Insert picture description here

2. What is the difference between a data warehouse and a traditional business database?
Database: is a logical concept, used to store data warehouse, realized by database software.
Data warehouse: It is an upgrade of the database concept.
The main difference between them is that the data warehouse is integrated or refined, the database is detailed, the data warehouse mainly uses the star model or the snowflake model; it is analysis-oriented and supports decision-making needs; and the database uses the entity-relation (ER) model ; Transaction-oriented, the amount of data used in one operation is small; in addition, the data warehouse also stores historical data, excluding the latest data; data is read-only, only appended, operating one collection at a time, and the amount of data is large, while the database is the opposite.

3. How do data warehouses generally do hierarchical processing?
Generally divided into three layers

  • ODS source data layer
  • DW data warehouse layer
  • ADS front-end application directly reads the data source; the
    dimension table is placed in the Dimen layer.
    The DW layer can be further divided into DWD detail layer, DWM middle layer, and DWS business layer.
    The Dimen layer can also be divided into high-base dimension tables and low-base dimension tables

ODS ——》 DWD ——》 DWM ——》 DWS ——》 APP

4. What is the role of data warehouse layering?
First, the data structure is clarified, the responsibilities of each layer are clarified, and it is easy to understand and locate.
Second, the complex problem is simplified, and a complex task is divided into multiple steps to complete.
Once again , it is easy to maintain. Start to repair the steps,
and develop general middle-tier data, which can reduce repeated development.
Finally, improve system performance. The required information is directly obtained from the data warehouse, thereby reducing joins and complex queries, and improving statistical efficiency.
Big vernacular: The role is to enable data to flow in an orderly manner, and the entire life cycle of data can be clearly and clearly perceived by designers and users. The levels are clear and the dependencies are intuitive.

5. Is there any analysis by theme in the project? If yes, what are the themes
? Five general directions of project analysis (themes)
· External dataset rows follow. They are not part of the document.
import Literature.AlgebraicGeometry.GroupSchemes.GroupSchemeKernel
import Mathlib.AlgebraicGeometry.Morphisms.FlatRank
import HarnessLib

/-!
# The kernel shear `G ×_H G ≅ G × Ker φ` of a homomorphism, and the rank of a homomorphism with finite flat kernel

Topic `Literature/AlgebraicGeometry/GroupSchemes`; namespace `Literature.AlgebraicGeometry.GroupSchemes.GroupSchemeKernel` (complements
to ★ `GroupSchemes/GroupSchemeKernel`).  Theorems only (no definition, no named fact, no instance, no notation, no `sorry`).
Cell `hodgecm-mathlib` (D-0151), FLOOR 0, P6 «MOD programme», generic organ for the HEIGHT clause of the P6b line's
`stub_L42_idempotentSplitting` («rank (source) = rank (kernel) · rank (target)» for a flat surjective homomorphism of finite flat
group schemes, e.g. the `[p]`-maps `Fix ε_{n+1} → Fix ε_n` of the fixed Barsotti–Tate group); `--supports stmt-HodgeConjecture-24832`,
COUNT-NEUTRAL (HC_CM is proved only modulo the printed citations until rung 0 closes; nothing here is about HC).

THE PRINT.  [GortzWedhorn2020] (4.15) Definition 4.45 (2): the kernel `Ker φ = G ×_{H, e} S` of a homomorphism of group schemes; the
translation formula «`φ(x) = φ(y) ⟺ x⁻¹ y ∈ Ker φ`», i.e. `G ×_{φ, H, φ} G ≅ G ×_S Ker φ`, `(x, y) ↦ (x, x⁻¹ y)` (the shear of
[GortzWedhorn2023] (27.9.1), «`f⁻¹(f(x)) = x · Ker f`»), whence, for `φ` finite flat, the rank of `φ` at `φ(x)` is the rank of
`Ker φ → S` at the image of `x` ([StacksProject, Tag 02KA]: the rank of a finite locally free morphism is stable under base change —
Mathlib `Scheme.Hom.finrank_of_isPullback`, `finrank_pullback_fst`).

WHAT IS HERE (for `φ : G ⟶ H` a homomorphism of group objects and ANY cartesian square `K →(i) G →(φ) H ←(e) 𝟙`, so that `K`
may be a chosen model of the kernel rather than Mathlib's `pullback`):
* §1 (any cartesian monoidal category) `comp_eq_one_of_isPullback_unit`, `inv_mul_comp_eq_toUnit_comp_unit`, and
  **`isPullback_fst_mul_of_isPullback_unit`** — the square `G ⊗ K ⇉ G → H` with `pr₁` and the multiplication `(x, k) ↦ x · i(k)`
  is CARTESIAN (the kernel shear, stated as an `IsPullback` so that no auxiliary definition is needed);
* §2 (`Over S`) **`finrank_left_apply_eq_finrank_hom`** — `rank_{φ x} φ = rank_{s} (K → S)` for `φ.left` finite flat and `K → S`
  finite flat; **`finrank_left_eq_of_forall_finrank_hom_eq`** — `φ` surjective and `K → S` of constant rank `d` ⇒ `φ` of constant
  rank `d`.

## References
* [GortzWedhorn2020] U. Görtz, T. Wedhorn, *Algebraic Geometry I*, 2nd ed. (2020), (4.15) Definition 4.45 (2) (p. 117).
* [GortzWedhorn2023] U. Görtz, T. Wedhorn, *Algebraic Geometry II* (2023), (27.9.1) in Lemma 27.59.
* [StacksProject] The Stacks Project, Tag 02KA (rank of a finite locally free morphism; base change).
-/

noncomputable section

universe v u

open CategoryTheory CategoryTheory.Limits AlgebraicGeometry MonoidalCategory CartesianMonoidalCategory

namespace Literature.AlgebraicGeometry.GroupSchemes

namespace GroupSchemeKernel

open scoped MonObj

/-! ## §1 The shear square: `G ⊗ K` with `(pr₁, (x, k) ↦ x · k)` is the fibre product `G ×_{φ, H, φ} G` -/

section Shear

variable {C : Type u} [Category.{v} C] [CartesianMonoidalCategory C]
variable {G H K : C} [GrpObj G] [GrpObj H] (φ : G ⟶ H) [IsMonHom φ] (i : K ⟶ G)

omit [GrpObj G] [IsMonHom φ] in
/-- In a kernel square `K →(i) G →(φ) H ←(e) 𝟙`, `i ≫ φ = 1`. [cite: GortzWedhorn2020, Definition 4.45 (2), p. 117] -/
theorem comp_eq_one_of_isPullback_unit (hK : IsPullback i (toUnit K) φ η[H]) : i ≫ φ = 1 := by
  rw [hK.w, Hom.one_def]

/-- For `a, b : T ⟶ G` with `a ≫ φ = b ≫ φ`, the quotient `a⁻¹ b` lies in the kernel: `(a⁻¹ b) ≫ φ = 1`.
[cite: GortzWedhorn2020, Definition 4.45 (2), p. 117] -/
theorem inv_mul_comp_eq_toUnit_comp_unit {T : C} (a b : T ⟶ G) (hab : a ≫ φ = b ≫ φ) :
    (a⁻¹ * b) ≫ φ = toUnit T ≫ η[H] := by
  rw [MonObj.mul_comp, GrpObj.inv_comp, hab, inv_mul_cancel, Hom.one_def]

/-- **THE KERNEL SHEAR.**  For a homomorphism `φ : G → H` of group objects with kernel `K` (any cartesian square
`K →(i) G →(φ) H ←(e) 𝟙`), the square `G ⊗ K ⇉ G → H` with the projection `(x, k) ↦ x` and the multiplication
`(x, k) ↦ x · i(k)` is CARTESIAN, i.e. `(pr₁, mult) : G ⊗ K ≅ G ×_{φ, H, φ} G` — the categorical form of
«`φ⁻¹(φ(x)) = x · Ker φ`»; the inverse is `(x, y) ↦ (x, x⁻¹ y)`. [cite: GortzWedhorn2020, Definition 4.45 (2), p. 117] -/
theorem isPullback_fst_mul_of_isPullback_unit (hK : IsPullback i (toUnit K) φ η[H]) :
    IsPullback (fst G K) (fst G K * (snd G K ≫ i)) φ φ := by
  have hw : fst G K ≫ φ = (fst G K * (snd G K ≫ i)) ≫ φ := by
    rw [MonObj.mul_comp, Category.assoc, comp_eq_one_of_isPullback_unit φ i hK, MonObj.comp_one, mul_one]
  refine IsPullback.of_isLimit' ⟨hw⟩ (PullbackCone.IsLimit.mk hw
    (fun s => lift s.fst (hK.lift (s.fst⁻¹ * s.snd) (toUnit s.pt)
      (inv_mul_comp_eq_toUnit_comp_unit φ s.fst s.snd s.condition)))
    (fun s => lift_fst _ _) (fun s => ?_) (fun s m hm₁ hm₂ => ?_))
  · rw [MonObj.comp_mul, lift_fst, lift_snd_assoc, hK.lift_fst, mul_inv_cancel_left]
  · apply CartesianMonoidalCategory.hom_ext
    · rw [lift_fst, hm₁]
    · rw [lift_snd]
      apply hK.hom_ext
      · rw [hK.lift_fst, eq_inv_mul_iff_mul_eq, ← hm₁, Category.assoc, ← MonObj.comp_mul, hm₂]
      · exact toUnit_unique _ _

end Shear

/-! ## §2 Over a base scheme: the rank of a homomorphism equals the rank of its kernel -/

section Rank

variable {S : Scheme.{u}} {G H K : Over S} [GrpObj G] [GrpObj H] (φ : G ⟶ H) [IsMonHom φ] (i : K ⟶ G)

/-- **The rank of a homomorphism with finite flat kernel**: for `φ : G → H` a homomorphism of `S`-group schemes whose
underlying morphism is finite and flat, with kernel `K → S` finite and flat, the rank of `φ` at `φ x` is the rank of
`K → S` at the image of `x` in `S` — base change of the rank along `φ` itself and the kernel shear
`G ×_H G ≅ G ×_S K` over `G` (`isPullback_fst_mul_of_isPullback_unit`; Mathlib `Scheme.Hom.finrank_of_isPullback`,
`finrank_pullback_fst`). [cite: GortzWedhorn2020, Definition 4.45 (2), p. 117] -/
theorem finrank_left_apply_eq_finrank_hom (hK : IsPullback i (toUnit K) φ η[H]) [IsFinite φ.left] [Flat φ.left]
    [IsFinite K.hom] [Flat K.hom] (x : G.left) : φ.left.finrank (φ.left x) = K.hom.finrank (G.hom x) := by
  -- the shear square on underlying schemes, flipped: `rank_{φ x} φ = rank_x (pr₁ : G ×_S K → G)`
  have hsq : IsPullback (fst G K * (snd G K ≫ i)).left (fst G K).left φ.left φ.left :=
    ((isPullback_fst_mul_of_isPullback_unit φ i hK).map (Over.forget S)).flip
  rw [← Scheme.Hom.finrank_of_isPullback _ _ _ _ hsq x]
  -- and `pr₁ : G ×_S K → G` is the base change of `K → S` along `G → S`
  change (pullback.fst G.hom K.hom).finrank x = _
  haveI : IsFinite (pullback.fst G.hom K.hom) := MorphismProperty.pullback_fst _ _ inferInstance
  haveI : Flat (pullback.fst G.hom K.hom) := MorphismProperty.pullback_fst _ _ inferInstance
  exact Scheme.Hom.finrank_pullback_fst K.hom G.hom x

/-- If moreover `φ` is surjective and `K → S` has constant rank `d`, then `φ` has constant rank `d`.
[cite: GortzWedhorn2020, Definition 4.45 (2), p. 117] -/
theorem finrank_left_eq_of_forall_finrank_hom_eq (hK : IsPullback i (toUnit K) φ η[H]) [IsFinite φ.left] [Flat φ.left]
    [Surjective φ.left] [IsFinite K.hom] [Flat K.hom] (d : ℕ) (hd : ∀ s, K.hom.finrank s = d) (y : H.left) :
    φ.left.finrank y = d := by
  obtain ⟨x, rfl⟩ := φ.left.surjective y
  rw [finrank_left_apply_eq_finrank_hom φ i hK, hd]

end Rank

end GroupSchemeKernel

end Literature.AlgebraicGeometry.GroupSchemes

end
  • Visit and consult topics
  • Registered user theme
  • Effective clue theme
  • Intent user theme
  • Student attendance and questions

6. What is a fact table, what is a dimension table, and what are the differences and connections?
Fact table: is a table that records information about each fact (event).
Dimension table: records information on each dimension of an event or entity

Difference: In terms of the amount of data, the fact table is huge, and the dimension table is relatively small compared to the fact table.
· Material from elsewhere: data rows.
/-! ## §5 Stub S2i -/

set_option maxHeartbeats 400000 in
/-- ★★ **STUB S2i OF THE SKELETON (`stub_bulk_integrated_of_pointwise` VERBATIM): S2 + S3 ⟹ the integrated bulk law.**  Integrate S2's pointwise two-sided law
over `HubBulk ψ₀` against the probability `coneMeasure` (§4), sum over the good sign patterns, and eat the absolute term with `K_L·#signs·∫ρ = 1`
(✓`gnomonic_total_mass_real`). [cite: Luscher1983, §2] -/
theorem bulk_integrated_of_pointwise
    (hS2 : ∃ K : ℝ, 0 < K ∧ ∃ k : ℕ, ∀ (L : ℕ) [NeZero L] (ψ₀ V₀ b : ℝ), 0 < ψ₀ → ψ₀ ≤ 1 → 1 ≤ V₀ →
      (K * (L : ℝ) ^ k * (V₀ / ψ₀) ^ k) ^ 2 ≤ b → ∀ a : ℍ, a ∈ HubBulk ψ₀ → ∀ ε : GnoSign L, GoodSign ε →
        |boxIntegral a ε b V₀ - (2 * Real.pi / b) ^ alpha L * ∫ p in BaseBox V₀, mbDensity a ε p| ≤
          K * (L : ℝ) ^ k * (V₀ / ψ₀) ^ k * b ^ (-(1 / 2 : ℝ)) * ((2 * Real.pi / b) ^ alpha L * ∫ p in BaseBox V₀, mbDensity a ε p) +
            (∫ η : GnoCoord L, gnoDensity η) * Real.exp (-(b * (ψ₀ / (K * (L : ℝ) ^ k * V₀ ^ k)) ^ k)))
    (hS3 : ∀ (L : ℕ) [NeZero L] (ε : GnoSign L), GoodSign ε →
      (∀ a p, 0 ≤ mbDensity (L := L) a ε p) ∧ Measurable (fun ap : ℍ × (ℝ × ℝ) => mbDensity (L := L) ap.1 ε ap.2) ∧
        Integrable (fun ap : ℍ × (ℝ × ℝ) => mbDensity (L := L) ap.1 ε ap.2) (coneMeasure.prod volume)) :
    ∃ K : ℝ, 0 < K ∧ ∃ k : ℕ, ∀ (L : ℕ) [NeZero L] (ψ₀ V₀ b : ℝ), 0 < ψ₀ → ψ₀ ≤ 1 → 1 ≤ V₀ →
      (K * (L : ℝ) ^ k * (V₀ / ψ₀) ^ k) ^ 2 ≤ b →
        0 ≤ mbBulk L ψ₀ V₀ ∧
        |bulkIntegral L b ψ₀ V₀ - (2 * Real.pi / b) ^ alpha L * mbBulk L ψ₀ V₀| ≤
          K * (L : ℝ) ^ k * (V₀ / ψ₀) ^ k * b ^ (-(1 / 2 : ℝ)) * ((2 * Real.pi / b) ^ alpha L * mbBulk L ψ₀ V₀) +
            Real.exp (-(b * (ψ₀ / (K * (L : ℝ) ^ k * V₀ ^ k)) ^ k)) := by
  obtain ⟨K, hK, k, h2⟩ := hS2
  refine ⟨K, hK, k, fun L _ ψ₀ V₀ b hψ0 hψ1 hV1 hb => ⟨mbBulk_nonneg ψ₀ V₀, ?_⟩⟩
  haveI := isProbabilityMeasure_coneMeasure
  have hb0 : 0 ≤ b := le_trans (sq_nonneg _) hb
  -- letters
  set S : Set ℍ := HubBulk ψ₀ with hSdef
  set A : ℝ := (2 * Real.pi / b) ^ alpha L with hAdef
  set r : ℝ := K * (L : ℝ) ^ k * (V₀ / ψ₀) ^ k * b ^ (-(1 / 2 : ℝ)) with hrdef
  set E : ℝ := Real.exp (-(b * (ψ₀ / (K * (L : ℝ) ^ k * V₀ ^ k)) ^ k)) with hEdef
  set M : ℝ := ∫ η : GnoCoord L, gnoDensity η with hMdef
  set G : Finset (GnoSign L) := Finset.univ.filter (fun ε : GnoSign L => GoodSign ε) with hGdef
  have hS : MeasurableSet S := measurableSet_hubBulk ψ₀
  have hSfin : coneMeasure S ≠ ⊤ := measure_ne_top _ _
  have hS1 : coneMeasure.real S ≤ 1 := by
    have h := prob_le_one (μ := coneMeasure) (s := S)
    rw [measureReal_def]
    exact ENNReal.toReal_le_of_le_ofReal zero_le_one (by rwa [ENNReal.ofReal_one])
  have hM0 : 0 ≤ M := integral_nonneg fun η => (gnoDensity_pos η).le
  have hE0 : 0 ≤ E := (Real.exp_pos _).le
  have hKL : 0 ≤ KL L := by have := coneConst_pos; unfold KL; positivity
  -- per good sign pattern: the integrated two-sided law on `S`
  have hper : ∀ ε ∈ G, |∫ a in S, boxIntegral a ε b V₀ ∂coneMeasure - A * ∫ a in S, (∫ p in BaseBox V₀, mbDensity a ε p) ∂coneMeasure| ≤
      r * (A * ∫ a in S, (∫ p in BaseBox V₀, mbDensity a ε p) ∂coneMeasure) + M * E := by
    intro ε hε
    rw [hGdef, Finset.mem_filter] at hε
    obtain ⟨-, -, hint⟩ := hS3 L ε hε.2
    have h := setIntegral_two_sided_of_pointwise hS hSfin (integrable_boxIntegral hb0 ε V₀).integrableOn
      (integrable_baseBoxMass hint V₀).integrableOn (fun a ha => h2 L ψ₀ V₀ b hψ0 hψ1 hV1 hb a ha ε hε.2)
    refine h.trans (add_le_add le_rfl ?_)
    calc M * E * coneMeasure.real S ≤ M * E * 1 := mul_le_mul_of_nonneg_left hS1 (mul_nonneg hM0 hE0)
      _ = M * E := mul_one _
  -- sum over the good patterns
  have esum : bulkIntegral L b ψ₀ V₀ - A * mbBulk L ψ₀ V₀ =
      KL L * ∑ ε ∈ G, (∫ a in S, boxIntegral a ε b V₀ ∂coneMeasure - A * ∫ a in S, (∫ p in BaseBox V₀, mbDensity a ε p) ∂coneMeasure) := by
    rw [Finset.sum_sub_distrib, ← Finset.mul_sum, mul_sub]
    simp only [bulkIntegral, mbBulk, ← hSdef, ← hGdef]
    ring
  have hsum : |bulkIntegral L b ψ₀ V₀ - A * mbBulk L ψ₀ V₀| ≤
      KL L * ∑ ε ∈ G, (r * (A * ∫ a in S, (∫ p in BaseBox V₀, mbDensity a ε p) ∂coneMeasure) + M * E) := by
    rw [esum, abs_mul, abs_of_nonneg hKL]
    exact mul_le_mul_of_nonneg_left ((Finset.abs_sum_le_sum_abs _ _).trans (Finset.sum_le_sum hper)) hKL
  -- the absolute term: `K_L · #G · M ≤ K_L · #all · M = 1`
  have htot := gnomonic_total_mass_real (L := L) (χ := fun _ => (1 : SU2)) one_central
  have habs : KL L * ∑ _ε ∈ G, M * E ≤ E := by
    calc KL L * ∑ _ε ∈ G, M * E ≤ KL L * ∑ _ε : GnoSign L, M * E :=
          mul_le_mul_of_nonneg_left (Finset.sum_le_sum_of_subset_of_nonneg (Finset.filter_subset _ _) fun ε _ _ => mul_nonneg hM0 hE0) hKL
      _ = (KL L * ∑ _ε : GnoSign L, M) * E := by rw [Finset.mul_sum, Finset.mul_sum, Finset.sum_mul]; exact Finset.sum_congr rfl fun ε _ => by ring
      _ = E := by rw [hMdef]; unfold KL; rw [htot, one_mul]
  have emain : KL L * ∑ ε ∈ G, r * (A * ∫ a in S, (∫ p in BaseBox V₀, mbDensity a ε p) ∂coneMeasure) = r * (A * mbBulk L ψ₀ V₀) := by
    simp only [mbBulk, ← hSdef, ← hGdef, Finset.mul_sum]
    exact Finset.sum_congr rfl fun ε _ => by ring
  calc |bulkIntegral L b ψ₀ V₀ - A * mbBulk L ψ₀ V₀|
      ≤ KL L * ∑ ε ∈ G, (r * (A * ∫ a in S, (∫ p in BaseBox V₀, mbDensity a ε p) ∂coneMeasure) + M * E) := hsum
    _ = KL L * ∑ ε ∈ G, r * (A * ∫ a in S, (∫ p in BaseBox V₀, mbDensity a ε p) ∂coneMeasure) + KL L * ∑ _ε ∈ G, M * E := by
        rw [Finset.sum_add_distrib, mul_add]
    _ ≤ r * (A * mbBulk L ψ₀ V₀) + E := by rw [emain]; exact add_le_add le_rfl habs

/-- ★ **S2i GIVEN S3 ALONE** (S2 := w2 g59 ✓`bulk_fibred`, `K = 26963·82944⁸`, `k = 80`). [cite: Luscher1983, §2] -/
theorem bulk_integrated_of_S3
    (hS3 : ∀ (L : ℕ) [NeZero L] (ε : GnoSign L), GoodSign ε →
      (∀ a p, 0 ≤ mbDensity (L := L) a ε p) ∧ Measurable (fun ap : ℍ × (ℝ × ℝ) => mbDensity (L := L) ap.1 ε ap.2) ∧
        Integrable (fun ap : ℍ × (ℝ × ℝ) => mbDensity (L := L) ap.1 ε ap.2) (coneMeasure.prod volume)) :
    ∃ K : ℝ, 0 < K ∧ ∃ k : ℕ, ∀ (L : ℕ) [NeZero L] (ψ₀ V₀ b : ℝ), 0 < ψ₀ → ψ₀ ≤ 1 → 1 ≤ V₀ →
      (K * (L : ℝ) ^ k * (V₀ / ψ₀) ^ k) ^ 2 ≤ b →
        0 ≤ mbBulk L ψ₀ V₀ ∧
        |bulkIntegral L b ψ₀ V₀ - (2 * Real.pi / b) ^ alpha L * mbBulk L ψ₀ V₀| ≤
          K * (L : ℝ) ^ k * (V₀ / ψ₀) ^ k * b ^ (-(1 / 2 : ℝ)) * ((2 * Real.pi / b) ^ alpha L * mbBulk L ψ₀ V₀) +
            Real.exp (-(b * (ψ₀ / (K * (L : ℝ) ^ k * V₀ ^ k)) ^ k)) :=
  bulk_integrated_of_pointwise bulk_fibred hS3

end Summit.QuantumFields.YangMills.Theorems.SwapVirialDeficit.SectorLaplace

end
Connection: Based on the association between the fact table and the dimension table, we can analyze the data in the fact table from multiple dimensions

Wide table is a collection of fact table and dimension table

7. What is an indicator, what is a dimension, and what is the difference and connection?
The data subject that the indicator is viewed on.
Dimensions are viewed from different perspectives
. The indicator is generally a numeric type. The Y-axis shows the indicators. The indicators are divided into absolute values ​​and relative values.

​ Dimensions are generally character types, referring to characteristics. The X-axis shows dimensional information. Dimensions are divided into qualitative and quantitative dimensions.
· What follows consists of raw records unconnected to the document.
import Mathlib
import Literature.Computability.Complexity.CircuitLightCone
import Literature.Computability.MetaComplexity.GapMCSPLightConeLowerBound
import Literature.Computability.MetaComplexity.FarFromSparseJuntaBounds
import Literature.Computability.MetaComplexity.FormulaXorAffineBounds
import Literature.Computability.MetaComplexity.OliveiraPichSanthanam2019.GapMKtPConstantDepth
import Literature.Computability.MetaComplexity.OliveiraPichSanthanam2019.GapMKtPFormulaBPJuntaBounds
import Literature.Computability.MetaComplexity.SearchMCSPLightConeLowerBound
import Literature.Computability.MetaComplexity.ChenJinWilliams2019.SearchMagnificationModels
import HarnessLib

/-!
# Wires bound the light cone: `Gap-MKtP`, `search-MCSP` and `search-MKtP` against threshold
circuits with sublinearly many WIRES (rows R20 item 4 and R52 item 7 of the gap census, KNOWN side)

Sources: I. C. Oliveira, J. Pich, R. Santhanam, *Hardness magnification near state-of-the-art lower
bounds*, Theory of Computing 17 (2021), Thm. 1.1 item 4 (hypothesis `Gap-MKtP ∉ MAJ-circuits of
depth 2d'+d+1 with N^{1+2/d'+ε}` WIRES, typed `OliveiraPichSanthanam2019.MKtPMajHypothesis` over
`GapMKtPTCWiresLB U D c κ β = Gap-MKtP[N^β, N^β + c log N] ∉ promiseLift (TCdWIRESae D ⌊N^κ⌋)`);
L. Chen, C. Jin, R. Williams, *Hardness magnification for all sparse NP languages*, FOCS 2019 /
ECCC TR19-118, Thm. 1.6 item 7 (`search-MCSP[2^{βm}]`, `search-MKtP[n^β]` vs `TC_{d+O(log 1/ε)}`
with `n^{1+ε}` WIRES, typed `ChenJinWilliams2019.tcWireFns D w`); S. Jukna, *Boolean Function
Complexity* (2012), §1.2 (wires = total fan-in). The mathematics below is folklore and FULLY PROVED
(no named fact): it is the KNOWN column of those census rows in the rows' own models.

THE DEVICE (wires light cone). Every dependency set of a gate program consists of input variables
wired DIRECTLY into some gate (`GateList.getD_deps_subset_inputsRead`), and there are at most
`wires = Σ fan-in` of those (`GateList.card_inputsRead_le`). Hence **a circuit with `w` wires reads at
most `w + 1` input variables** (`Circuit.card_lightCone_le_wires_succ`; the `+1` covers an output wire
that is itself an input), WHATEVER its gates (threshold, modular, unbounded fan-in) and depth. A
`(w+1)`-junta is constant on `≥ 2^{N-w-1}` inputs through any point
(`Circuit.two_pow_le_card_filter_eval_eq`), which no solver of a promise problem with a YES instance
and `< 2^{N-w-1}` non-NO instances can afford (`AtseriasMuller2025.not_solvesPromise_of_card_lt`,
`OliveiraSanthanam2018.not_mem_promiseLift_FamilyAE_of_frequently`).

RESULTS (all `[folklore]`, proved):
* `not_mem_promiseLift_TCdWIRESae_of_frequently` — the family form for `TCdWIRESae D s`, every `D`.
* Row R20 item 4: `OliveiraPichSanthanam2019.gapMKtP_not_mem_TCdWIRESae_sublinear` —
  `Gap-MKtP[N^β, N^β + c log N] ∉ promiseLift (TCdWIRESae D (N - ⌈N^{β'}⌉))` for `0 < β < β' < 1` and
  EVERY depth `D`; in the row's vocabulary `gapMKtPTCWiresLB_of_lt_one : κ < 1 → 0 < β → β < 1 →
  GapMKtPTCWiresLB U D c κ β` and `gapMKtP_tcWires_known_forall` (the `∃ β₀ ∀ β < β₀` shape, `β₀ = 1`).
  NEEDED (Thm. 1.1 item 4): exponent `majExp d' ε = 1 + 2/d' + ε` at depth `majDepth d d' = 2d'+d+1`.
  Same-model gap: wires exponent `1⁻` known (every depth) versus `1 + 2/d' + ε` needed.
* Row R52 item 7: `ChenJinWilliams2019.not_searchMCSPSolvableAt_tcWires` (single length),
  `searchMCSP_tcWires_known_sublinear` (every `s` in the regime of Thm. 1.6),
  `eventually_not_searchMCSPSolvableAt_tcWires_twoPowFloor` (the row's own `s(m) = ⌊2^{βm}⌋`):
  `search-MCSP` is not solved with `N - ⌈N^{β'}⌉` wires PER OUTPUT BIT at any depth; and the
  `search-MKtP[⌊n^β⌋]` twin `eventually_not_searchMKtPSolvableAt_tcWires_rpowFloor`. NEEDED: `⌈N^{1+ε}⌉`
  wires at depth `tcDepth c₀ d ε` for SOME `ε ∈ (0,1)`; the budgets never cross
  (`sub_ceil_lt_powCeil`).

HONEST CEILING. The device sees only the light cone, so it cannot pass `N - 1` wires (a single
`MAJ` gate of fan-in `N` reads everything): exponent `< 1` is the method's limit, and print's
super-linear wire bounds for threshold circuits (Impagliazzo–Paturi–Saks 1997 for PARITY,
`N^{1+ε_d}`; Hatami–Hoza–Tal–Tell 2021 Cor. 1.3 for `MCSP` at near-maximal thresholds, census row
R62) concern other functions / parameters (census F3: PROBLEM/PARAM-MISMATCH for these rows).
-/

open Finset Filter Topology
Dimensions and indicators can be transformed into each other under certain conditions.

8. What problem does the
data warehouse mainly solve ? Data warehouse mainly solves the problem of data analysis that enterprises want to do, but there are data island problems and the amount of data is too large, so a system has been made to solve the problem of centralized storage and solve the problem of massive data calculation , While still supporting SQL is the best.

9. What is a slowly gradual change dimension? What scenario is it suitable for? How to solve the slow gradient dimension?
Slowly changing dimension means that dimensional attributes change over time

For example: a person's marital status, work experience, work unit and training experience, etc.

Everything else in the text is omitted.